The critical flaws in one Bitcoin bull argument

While the cryptocurrency has significant potential, it doesn't go as far as some proponents claim

The critical flaws in one Bitcoin bull argument
As the seemingly unstoppable mania for Bitcoin drives it to new heights, there has been significant cross-talk among financial and technology experts concerning how much further it could go. One reasoned argument supports the case for an additional doubling in value — but it ignores two realities of cryptocurrencies.

Because of technical advantages from blockchain technology, such as reducing transaction costs and settlement times while protecting people’s privacy, proponents say Bitcoin can potentially become a major player in global commerce.

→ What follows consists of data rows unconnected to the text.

/-- `h₁ ≤ ℓ^{g₁}`, `ℓ^{g₁}/2 ≤ h₁`, `1 ≤ h₁`. [folklore] -/
theorem h₁_bounds : (D.h₁Of ℓ : ℝ) ≤ ℓ ^ eg₁ D.ε ∧ ℓ ^ eg₁ D.ε / 2 ≤ D.h₁Of ℓ ∧ 1 ≤ D.h₁Of ℓ := by
  have h := floor_sandwich hL.h2g₁
  refine ⟨h.2, h.1, ?_⟩
  have : (1 : ℝ) ≤ (⌊ℓ ^ eg₁ D.ε⌋₊ : ℝ) := by linarith [h.1, hL.h2g₁]
  exact_mod_cast this

/-- `n ≤ k ≤ k₁` and `h, h₁, n, k ≤ ℓ^{a₁}`. [folklore] -/
theorem params_order : D.nOf ℓ ≤ D.kOf ℓ ∧ D.kOf ℓ ≤ D.k₁Of ℓ ∧ D.nOf ℓ ≤ D.k₁Of ℓ ∧
    (D.kOf ℓ : ℝ) ≤ ℓ ^ ea₁ D.ε ∧ (D.nOf ℓ : ℝ) ≤ ℓ ^ ea₁ D.ε ∧ (D.hOf ℓ : ℝ) ≤ ℓ ^ ea₁ D.ε ∧
    (D.h₁Of ℓ : ℝ) ≤ ℓ ^ ea₁ D.ε := by
  obtain ⟨hg1, hbga, -, hbg₁, hbg₁a₁, haa₁, hd0, -, hb0⟩ := D.exps
  have hba : eb D.ε ≤ ea D.ε := by linarith
  have hnk : D.nOf ℓ ≤ D.kOf ℓ := Nat.floor_le_floor (rpow_mono hL hba)
  have hkk₁ : D.kOf ℓ ≤ D.k₁Of ℓ := Nat.floor_le_floor (rpow_mono hL haa₁)
  refine ⟨hnk, hkk₁, hnk.trans hkk₁, (k_bounds hL).1.trans (rpow_mono hL haa₁),
    (n_bounds hL).1.trans (rpow_mono hL (hba.trans haa₁)),
    (h_bounds hL).1.trans (rpow_mono hL (by linarith)), (h₁_bounds hL).1.trans (rpow_mono hL (by linarith))⟩

/-- `1 ≤ ℓ^δ ≤ ℓ`. [folklore] -/
theorem ℓδ_bounds : 1 ≤ ℓ ^ dδ D.ε ∧ ℓ ^ dδ D.ε ≤ ℓ := by
  obtain ⟨-, -, -, -, -, -, hd0, hd1, -⟩ := D.exps
  refine ⟨one_le_rpow' hL hd0.le, ?_⟩
  calc ℓ ^ dδ D.ε ≤ ℓ ^ (1 : ℝ) := rpow_mono hL (by linarith)
    _ = ℓ := Real.rpow_one ℓ

/-- **Small logarithms**: `log x ≤ ℓ^δ` whenever `0 < x ≤ 21 ℓ^{a₁} + 21`. [folklore] -/
theorem log_le_ℓδ {x : ℝ} (hx : 0 < x) (hx' : x ≤ 21 * ℓ ^ ea₁ D.ε + 21) :
    Real.log x ≤ ℓ ^ dδ D.ε :=
  (Real.log_le_log hx hx').trans hL.hlog

/-- The instances used: `log(7(2n+K+1))`, `log(K+1)`, `log(6 hh + 7)` for the parameters. [folklore] -/
theorem log_small {x : ℝ} (hx : 0 < x) {u v : ℝ} (hu : u ≤ ℓ ^ ea₁ D.ε) (hv : v ≤ ℓ ^ ea₁ D.ε)
    (hx' : x ≤ 7 * (2 * u + v + 1)) : Real.log x ≤ ℓ ^ dδ D.ε :=
  log_le_ℓδ hL hx (by nlinarith)


/-! #### The constants are dominated by `Cb` -/

omit hL in
/-- Auxiliary (`consts_le_Cb`). [folklore] -/
theorem consts_le_Cb : Real.log D.S.C₀ ≤ D.Cb ∧ Real.log (siegelConst D.S.K) ≤ D.Cb ∧
    (D.S.G.h : ℝ) ≤ D.Cb ∧ D.K.CG ≤ D.Cb ∧ D.K.Cσ ≤ D.Cb ∧ |Real.log D.K.cσ| ≤ D.Cb ∧ D.K.Cu ≤ D.Cb ∧
    (D.K.C₁₀ : ℝ) ≤ D.Cb ∧ |Real.log D.K.κ| ≤ D.Cb ∧ D.K.R ≤ D.Cb ∧ Real.log D.K.d.ρ⁻¹ ≤ D.Cb ∧
    Real.log D.T ≤ D.Cb ∧ Real.log (max 1 ‖D.S.L.ω₁‖) ≤ D.Cb ∧ Real.log (max 1 ‖D.S.L.ω₁‖⁻¹) ≤ D.Cb ∧
    |Real.log ‖D.S.L.ω₁‖| ≤ D.Cb ∧ Real.log D.S.G.M ≤ D.Cb ∧ (D.K.N₀ : ℝ) ≤ D.Cb := by
  have h1 : 0 ≤ Real.log D.S.C₀ := Real.log_nonneg D.S.one_le_C₀
  have h2 : 0 ≤ Real.log (siegelConst D.S.K) := Real.log_nonneg (one_le_siegelConst _)
  have h3 : 0 ≤ (D.S.G.h : ℝ) := Nat.cast_nonneg _
  have h4 := D.K.hCG0
  have h5 := D.K.hCσ
  have h6 : 0 ≤ |Real.log D.K.cσ| := abs_nonneg _
  have h7 := D.K.hCu0
  have h8 : 0 ≤ (D.K.C₁₀ : ℝ) := Nat.cast_nonneg _
  have h9 : 0 ≤ |Real.log D.K.κ| := abs_nonneg _
  have h10 := D.K.hR.le
  have h11 : 0 ≤ Real.log D.K.d.ρ⁻¹ := Real.log_nonneg (one_le_inv₀ D.K.d.ρ_pos |>.mpr
    (D.K.d.ρ_le.trans (by norm_num)))
  have h12 : 0 ≤ Real.log D.T := Real.log_nonneg (by unfold T; have := norm_nonneg (D.S.L.ω₂ / D.S.L.ω₁); linarith)
  have h13 : 0 ≤ Real.log (max 1 ‖D.S.L.ω₁‖) := Real.log_nonneg (le_max_left _ _)
  have h14 : 0 ≤ Real.log (max 1 ‖D.S.L.ω₁‖⁻¹) := Real.log_nonneg (le_max_left _ _)
  have h15 : 0 ≤ |Real.log ‖D.S.L.ω₁‖| := abs_nonneg _
  have h16 : 0 ≤ Real.log D.S.G.M := Real.log_nonneg D.S.G.one_le_M
  have h17 : 0 ≤ (D.K.N₀ : ℝ) := Nat.cast_nonneg _
  unfold Cb
  refine ⟨?_, ?_, ?_, ?_, ?_, ?_, ?_, ?_, ?_, ?_, ?_, ?_, ?_, ?_, ?_, ?_, ?_⟩ <;> linarith

end Bounds

/-! #### Bounds for the explicit quantities of the run -/

section RunBounds

variable {D} {Q : QData} (hL : D.LargeL (Real.log Q.H))
include hL

set_option hygiene false in
local notation "ℓ" => Real.log (QData.H Q : ℝ)

omit hL in
/-- Auxiliary (`H_eq_exp`). [folklore] -/
theorem H_eq_exp : (Q.H : ℝ) = Real.exp ℓ := by
  rw [Real.exp_log (by exact_mod_cast Q.one_le_H : (0 : ℝ) < Q.H)]

omit hL in
/-- Auxiliary (`run_E`). [folklore] -/
theorem run_E : (D.run Q).E = Real.exp (-ℓ ^ eE D.ε) := rfl

/-- `Amat(n, K) ≤ e^{10 Cb K ℓ}` for `n ≤ K ≤ ℓ^{a₁}`, `1 ≤ K`. [cite: Masser1975, §1.3 (Lemma 1.8, "H^{c₅k}")] -/
theorem Amat_le {K : ℕ} (hnK : D.nOf ℓ ≤ K) (hK1 : 1 ≤ K) (hKℓ : (K : ℝ) ≤ ℓ ^ ea₁ D.ε) :
    D.S.Amat Q (D.nOf ℓ) K ≤ Real.exp (10 * D.Cb * K * ℓ) := by
  obtain ⟨hC0, -⟩ := consts_le_Cb (D := D)
  have hℓ := hL.hℓ
  have hCb := D.one_le_Cb
  obtain ⟨hδ1, hδℓ⟩ := ℓδ_bounds hL
  obtain ⟨-, -, -, -, hnℓ, -⟩ := params_order hL
  have hK : (1 : ℝ) ≤ K := by exact_mod_cast hK1
  have hnK' : (D.nOf ℓ : ℝ) ≤ K := by exact_mod_cast hnK
  have hC00 : 0 ≤ D.S.C₀ := zero_le_one.trans D.S.one_le_C₀
  -- the three factors
  have f1 : D.S.C₀ ^ (2 * D.nOf ℓ + K) ≤ Real.exp (((2 * D.nOf ℓ + K : ℕ) : ℝ) * D.Cb) :=
    pow_le_exp (zero_le_one.trans D.S.one_le_C₀) (le_exp_of_log_le (by linarith [D.S.one_le_C₀]) hC0) _
  have f2 : (4 * (Q.H : ℝ) ^ 3) ^ K ≤ Real.exp ((K : ℝ) * (5 * ℓ)) := by
    refine pow_le_exp (by positivity) ?_ K
    have h4 : (4 : ℝ) ≤ Real.exp (2 * ℓ) := by
      have e1 : (2 : ℝ) ≤ Real.exp 1 := by have := Real.add_one_le_exp (1 : ℝ); norm_num at this; linarith
      have h2 : Real.exp 2 ≤ Real.exp (2 * ℓ) := Real.exp_le_exp.mpr (by linarith)
      have e2 : Real.exp 2 = Real.exp 1 * Real.exp 1 := by rw [← Real.exp_add]; norm_num
      nlinarith
    calc 4 * (Q.H : ℝ) ^ 3 ≤ Real.exp (2 * ℓ) * Real.exp ℓ ^ 3 := by
          rw [← H_eq_exp (Q := Q)]; exact mul_le_mul_of_nonneg_right h4 (by positivity)
      _ = Real.exp (5 * ℓ) := by rw [← Real.exp_nat_mul, ← Real.exp_add]; ring_nf
  have hx0 : (0 : ℝ) < 7 * ((2 * D.nOf ℓ + K : ℕ) : ℝ) := by push_cast; linarith
  have f3 : (7 * ((2 * D.nOf ℓ + K : ℕ) : ℝ)) ^ (2 * K) ≤ Real.exp (((2 * K : ℕ) : ℝ) * ℓ ^ dδ D.ε) := by
    refine pow_le_exp hx0.le (le_exp_of_log_le hx0 ?_) _
    exact log_small hL hx0 hnℓ hKℓ (by push_cast; nlinarith)
  obtain ⟨-, d2, -, -, -, d6, d7, d8⟩ := dom hK hCb hℓ (by linarith) hδℓ
  have hfin : ((2 * D.nOf ℓ + K : ℕ) : ℝ) * D.Cb + (K : ℝ) * (5 * ℓ) + ((2 * K : ℕ) : ℝ) * ℓ ^ dδ D.ε ≤
      10 * D.Cb * K * ℓ := by
    push_cast
    have : (2 * (D.nOf ℓ : ℝ) + K) * D.Cb ≤ 3 * ((K : ℝ) * D.Cb) := by nlinarith
    nlinarith
  unfold TSetup.Amat
  calc D.S.C₀ ^ (2 * D.nOf ℓ + K) * (4 * (Q.H : ℝ) ^ 3) ^ K * (7 * ((2 * D.nOf ℓ + K : ℕ) : ℝ)) ^ (2 * K)
      ≤ Real.exp (((2 * D.nOf ℓ + K : ℕ) : ℝ) * D.Cb + (K : ℝ) * (5 * ℓ) + ((2 * K : ℕ) : ℝ) * ℓ ^ dδ D.ε) :=
        mul_le_exp (mul_nonneg (pow_nonneg hC00 _) (by positivity)) (mul_le_exp (pow_nonneg hC00 _) f1 f2) f3
    _ ≤ Real.exp (10 * D.Cb * K * ℓ) := Real.exp_le_exp.mpr hfin

/-- `n + 1 ≤ e^{ℓ^δ}`. [folklore] -/
theorem n_succ_le_exp : (D.nOf ℓ : ℝ) + 1 ≤ Real.exp (ℓ ^ dδ D.ε) := by
  obtain ⟨-, -, -, -, hnℓ, -⟩ := params_order hL
  refine le_exp_of_log_le (by positivity) (log_small hL (by positivity) hnℓ hnℓ (by nlinarith [Nat.cast_nonneg (α := ℝ) (D.nOf ℓ)]))

/-- `Pb(n, k) ≤ e^{14 Cb k ℓ}`. [folklore] -/
theorem Pb_le : D.S.Pb Q (D.nOf ℓ) (D.kOf ℓ) ≤ Real.exp (14 * D.Cb * D.kOf ℓ * ℓ) := by
  obtain ⟨-, hCK, -⟩ := consts_le_Cb (D := D)
  obtain ⟨hnk, -, -, hkℓ, -⟩ := params_order hL
  obtain ⟨-, -, hk1⟩ := k_bounds hL
  have hk : (1 : ℝ) ≤ D.kOf ℓ := by exact_mod_cast hk1
  have hℓ := hL.hℓ
  have hCb := D.one_le_Cb
  obtain ⟨hδ1, hδℓ⟩ := ℓδ_bounds hL
  have hC : siegelConst D.S.K ≤ Real.exp D.Cb :=
    le_exp_of_log_le (lt_of_lt_of_le one_pos (one_le_siegelConst _)) hCK
  have hsq : ((((D.nOf ℓ) + 1) ^ 2 : ℕ) : ℝ) ≤ Real.exp (2 * ℓ ^ dδ D.ε) := by
    have h := pow_le_exp (by positivity) (n_succ_le_exp hL) 2
    push_cast at h ⊢; simpa using h
  have hA := Amat_le hL hnk hk1 hkℓ
  have hC0 : 0 ≤ siegelConst D.S.K := zero_le_one.trans (one_le_siegelConst _)
  unfold TSetup.Pb
  calc siegelConst D.S.K * (siegelConst D.S.K * ((((D.nOf ℓ) + 1) ^ 2 : ℕ) : ℝ) * D.S.Amat Q (D.nOf ℓ) (D.kOf ℓ))
      ≤ Real.exp (D.Cb + (D.Cb + 2 * ℓ ^ dδ D.ε + 10 * D.Cb * D.kOf ℓ * ℓ)) :=
        mul_le_exp hC0 hC (mul_le_exp (by positivity) (mul_le_exp hC0 hC hsq) hA)
    _ ≤ Real.exp (14 * D.Cb * D.kOf ℓ * ℓ) := Real.exp_le_exp.mpr (by
        obtain ⟨-, -, d3, -, d5, -⟩ := dom hk hCb hℓ (by linarith) hδℓ
        nlinarith)

/-- `Pc ≤ e^{16 Cb k ℓ}`. [folklore] -/
theorem Pc_le : (D.run Q).Pc ≤ Real.exp (16 * D.Cb * D.kOf ℓ * ℓ) := by
  obtain ⟨-, -, hk1⟩ := k_bounds hL
  have hk : (1 : ℝ) ≤ D.kOf ℓ := by exact_mod_cast hk1
  have hℓ := hL.hℓ
  have hCb := D.one_le_Cb
  obtain ⟨hδ1, hδℓ⟩ := ℓδ_bounds hL
  have hsq : ((((D.nOf ℓ) + 1) ^ 2 : ℕ) : ℝ) ≤ Real.exp (2 * ℓ ^ dδ D.ε) := by
    have h := pow_le_exp (by positivity) (n_succ_le_exp hL) 2
    push_cast at h ⊢; simpa using h
  change ((((D.nOf ℓ) + 1) ^ 2 : ℕ) : ℝ) * D.S.Pb Q (D.nOf ℓ) (D.kOf ℓ) ≤ _
  calc _ ≤ Real.exp (2 * ℓ ^ dδ D.ε + 14 * D.Cb * D.kOf ℓ * ℓ) := mul_le_exp (by positivity) hsq (Pb_le hL)
    _ ≤ _ := Real.exp_le_exp.mpr (by
        obtain ⟨-, -, -, -, d5, -⟩ := dom hk hCb hℓ (by linarith) hδℓ
        nlinarith)

omit hL in
/-- `(D.run Q).T = D.T`. [folklore] -/
theorem run_T : (D.run Q).T = D.T := rfl

/-- `D(n, K) ≤ e^{10 Cb K ℓ^δ}` for `n ≤ K ≤ ℓ^{a₁}`, `1 ≤ K`. [folklore] -/
theorem Dcomp_le {K : ℕ} (hnK : D.nOf ℓ ≤ K) (hK1 : 1 ≤ K) (hKℓ : (K : ℝ) ≤ ℓ ^ ea₁ D.ε) :
    Dcomp D.S D.T (D.nOf ℓ) K ≤ Real.exp (10 * D.Cb * K * ℓ ^ dδ D.ε) := by
  obtain ⟨-, -, -, -, -, -, -, -, -, -, -, hT, -, -, -, hM, -⟩ := consts_le_Cb (D := D)
  obtain ⟨-, -, -, -, hnℓ, -⟩ := params_order hL
  have hK : (1 : ℝ) ≤ K := by exact_mod_cast hK1
  have hnK' : (D.nOf ℓ : ℝ) ≤ K := by exact_mod_cast hnK
  have hCb := D.one_le_Cb
  obtain ⟨hδ1, -⟩ := ℓδ_bounds hL
  have hT1 : 1 ≤ D.T := by unfold T; have := norm_nonneg (D.S.L.ω₂ / D.S.L.ω₁); linarith
  have hM1 := D.S.G.one_le_M
  have f1 : (K : ℝ) + 1 ≤ Real.exp (ℓ ^ dδ D.ε) :=
    le_exp_of_log_le (by positivity) (log_small hL (by positivity) hnℓ hKℓ (by nlinarith))
  have f2 : (2 : ℝ) ^ K ≤ Real.exp ((K : ℝ) * 1) :=
    pow_le_exp (by norm_num) (by have := Real.add_one_le_exp (1 : ℝ); norm_num at this ⊢; linarith) K
  have f3 : (K : ℝ) ≤ Real.exp (ℓ ^ dδ D.ε) := by linarith [f1]
  have f4 : D.T ^ K ≤ Real.exp ((K : ℝ) * D.Cb) := pow_le_exp (by linarith) (le_exp_of_log_le (by linarith) hT) K
  have f5 : (7 * ((2 * D.nOf ℓ + K + 1 : ℕ) : ℝ)) ^ (2 * K) ≤ Real.exp (((2 * K : ℕ) : ℝ) * ℓ ^ dδ D.ε) := by
    refine pow_le_exp (by positivity) (le_exp_of_log_le (by positivity) ?_) _
    exact log_small hL (by positivity) hnℓ hKℓ (by push_cast; nlinarith)
  have f6 : D.S.G.M ^ (2 * (D.nOf ℓ + K)) ≤ Real.exp (((2 * (D.nOf ℓ + K) : ℕ) : ℝ) * D.Cb) :=
    pow_le_exp (by linarith) (le_exp_of_log_le (by linarith) hM) _
  unfold Dcomp
  calc ((K : ℝ) + 1) * 2 ^ K * K * D.T ^ K * (7 * ((2 * D.nOf ℓ + K + 1 : ℕ) : ℝ)) ^ (2 * K) *
        D.S.G.M ^ (2 * (D.nOf ℓ + K))
      ≤ Real.exp (ℓ ^ dδ D.ε + (K : ℝ) * 1 + ℓ ^ dδ D.ε + (K : ℝ) * D.Cb + ((2 * K : ℕ) : ℝ) * ℓ ^ dδ D.ε +
          ((2 * (D.nOf ℓ + K) : ℕ) : ℝ) * D.Cb) :=
        mul_le_exp (by positivity) (mul_le_exp (by positivity) (mul_le_exp (by positivity)
          (mul_le_exp (by positivity) (mul_le_exp (by positivity) f1 f2) f3) f4) f5) f6
    _ ≤ Real.exp (10 * D.Cb * K * ℓ ^ dδ D.ε) := Real.exp_le_exp.mpr (by
        obtain ⟨-, d2, -, d4, -, d6, d7, -⟩ := dom hK hCb hδ1 (zero_le_one.trans hδ1) le_rfl
        push_cast
        have : (D.nOf ℓ : ℝ) * D.Cb ≤ (K : ℝ) * D.Cb := by nlinarith
        nlinarith)

/-- `Ξ(hh, K+1) ≤ e^{10 (K+1)(hh+1) ℓ^δ}` for `hh, K ≤ ℓ^{a₁}`. [folklore] -/
theorem xiFactor_le {K hh : ℕ} (hKℓ : (K : ℝ) ≤ ℓ ^ ea₁ D.ε) (hhℓ : (hh : ℝ) ≤ ℓ ^ ea₁ D.ε) :
    xiFactor hh (K + 1) ≤ Real.exp (10 * ((K : ℝ) + 1) * ((hh : ℝ) + 1) * ℓ ^ dδ D.ε) := by
  obtain ⟨hδ1, -⟩ := ℓδ_bounds hL
  have h0 : (0 : ℝ) ≤ ℓ ^ ea₁ D.ε := le_trans (Nat.cast_nonneg _) hKℓ
  have f1 : (hh : ℝ) ≤ Real.exp (ℓ ^ dδ D.ε) := by
    have : (hh : ℝ) + 1 ≤ Real.exp (ℓ ^ dδ D.ε) :=
      le_exp_of_log_le (by positivity) (log_small hL (by positivity) hhℓ hhℓ (by nlinarith [Nat.cast_nonneg (α := ℝ) hh]))
    linarith
  have f2 : ((K + 1 : ℕ) : ℝ) ≤ Real.exp (ℓ ^ dδ D.ε) := by
    push_cast
    exact le_exp_of_log_le (by positivity) (log_small hL (by positivity) hKℓ hKℓ (by nlinarith [Nat.cast_nonneg (α := ℝ) K]))
  have f3' : 6 * (hh : ℝ) + 7 ≤ Real.exp (ℓ ^ dδ D.ε) :=
    le_exp_of_log_le (by positivity) (log_small hL (by positivity) hhℓ hhℓ (by nlinarith [Nat.cast_nonneg (α := ℝ) hh]))
  have f3 : (6 * (hh : ℝ) + 7) ^ (K + 1) ≤ Real.exp (((K + 1 : ℕ) : ℝ) * ℓ ^ dδ D.ε) := pow_le_exp (by positivity) f3' _
  have f4 : (3 * (6 * (hh : ℝ) + 7) ^ hh) ^ (2 * (K + 1)) ≤
      Real.exp (((2 * (K + 1) : ℕ) : ℝ) * (2 + (hh : ℝ) * ℓ ^ dδ D.ε)) := by
    refine pow_le_exp (by positivity) ?_ _
    have h3 : (3 : ℝ) ≤ Real.exp 2 := by nlinarith [Real.add_one_le_exp (2 : ℝ)]
    exact mul_le_exp (by norm_num) h3 (pow_le_exp (by positivity) f3' hh)
  unfold xiFactor
  calc (hh : ℝ) * ((K + 1 : ℕ) : ℝ) * (6 * (hh : ℝ) + 7) ^ (K + 1) * (3 * (6 * (hh : ℝ) + 7) ^ hh) ^ (2 * (K + 1))
      ≤ Real.exp (ℓ ^ dδ D.ε + ℓ ^ dδ D.ε + ((K + 1 : ℕ) : ℝ) * ℓ ^ dδ D.ε +
          ((2 * (K + 1) : ℕ) : ℝ) * (2 + (hh : ℝ) * ℓ ^ dδ D.ε)) :=
        mul_le_exp (by positivity) (mul_le_exp (by positivity) (mul_le_exp (by positivity) f1 f2) f3) f4
    _ ≤ _ := Real.exp_le_exp.mpr (by
        push_cast
        nlinarith [Nat.cast_nonneg (α := ℝ) hh, Nat.cast_nonneg (α := ℝ) K,
          mul_nonneg (Nat.cast_nonneg (α := ℝ) hh) (Nat.cast_nonneg (α := ℝ) K)])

And since only 21 million bitcoins will ever be issued, the argument goes, the currency can’t be fundamentally debased.

“The global money supply as measured by M2 was at US$79.5 trillion in 2016, according to the CIA World Factbook,” said Wall Street Journal contributor Aaron Back. “If 1% of that supply were held in bitcoin, dividing that by 21 million units implies a value of around US$38,000 per coin, up from around $18,500 currently.”

But Back noted that the current iteration of bitcoin does not actually prevent delays. Because of limits to the number of transactions that the bitcoin network can process each second, there are still delays in settlement times and high transaction costs; as of Monday, the average cost per transaction was reportedly US$28.

Another issue is the fact that unlike Bitcoin, rival cryptocurrencies don’t have a cap on their total supply. According to Back, some competing currencies, such as Bitcoin Cash and litecoin, are already taking share. In the same way, banks and other financial institutions are working on ways to tap blockchain technology’s potential without being tied to cryptocurrencies.

“Bets on individual cryptocurrencies, particularly an early and flawed one, are still quite speculative and risky,” Back said. “Bitcoin investors need to keep that in mind as we head into 2018.”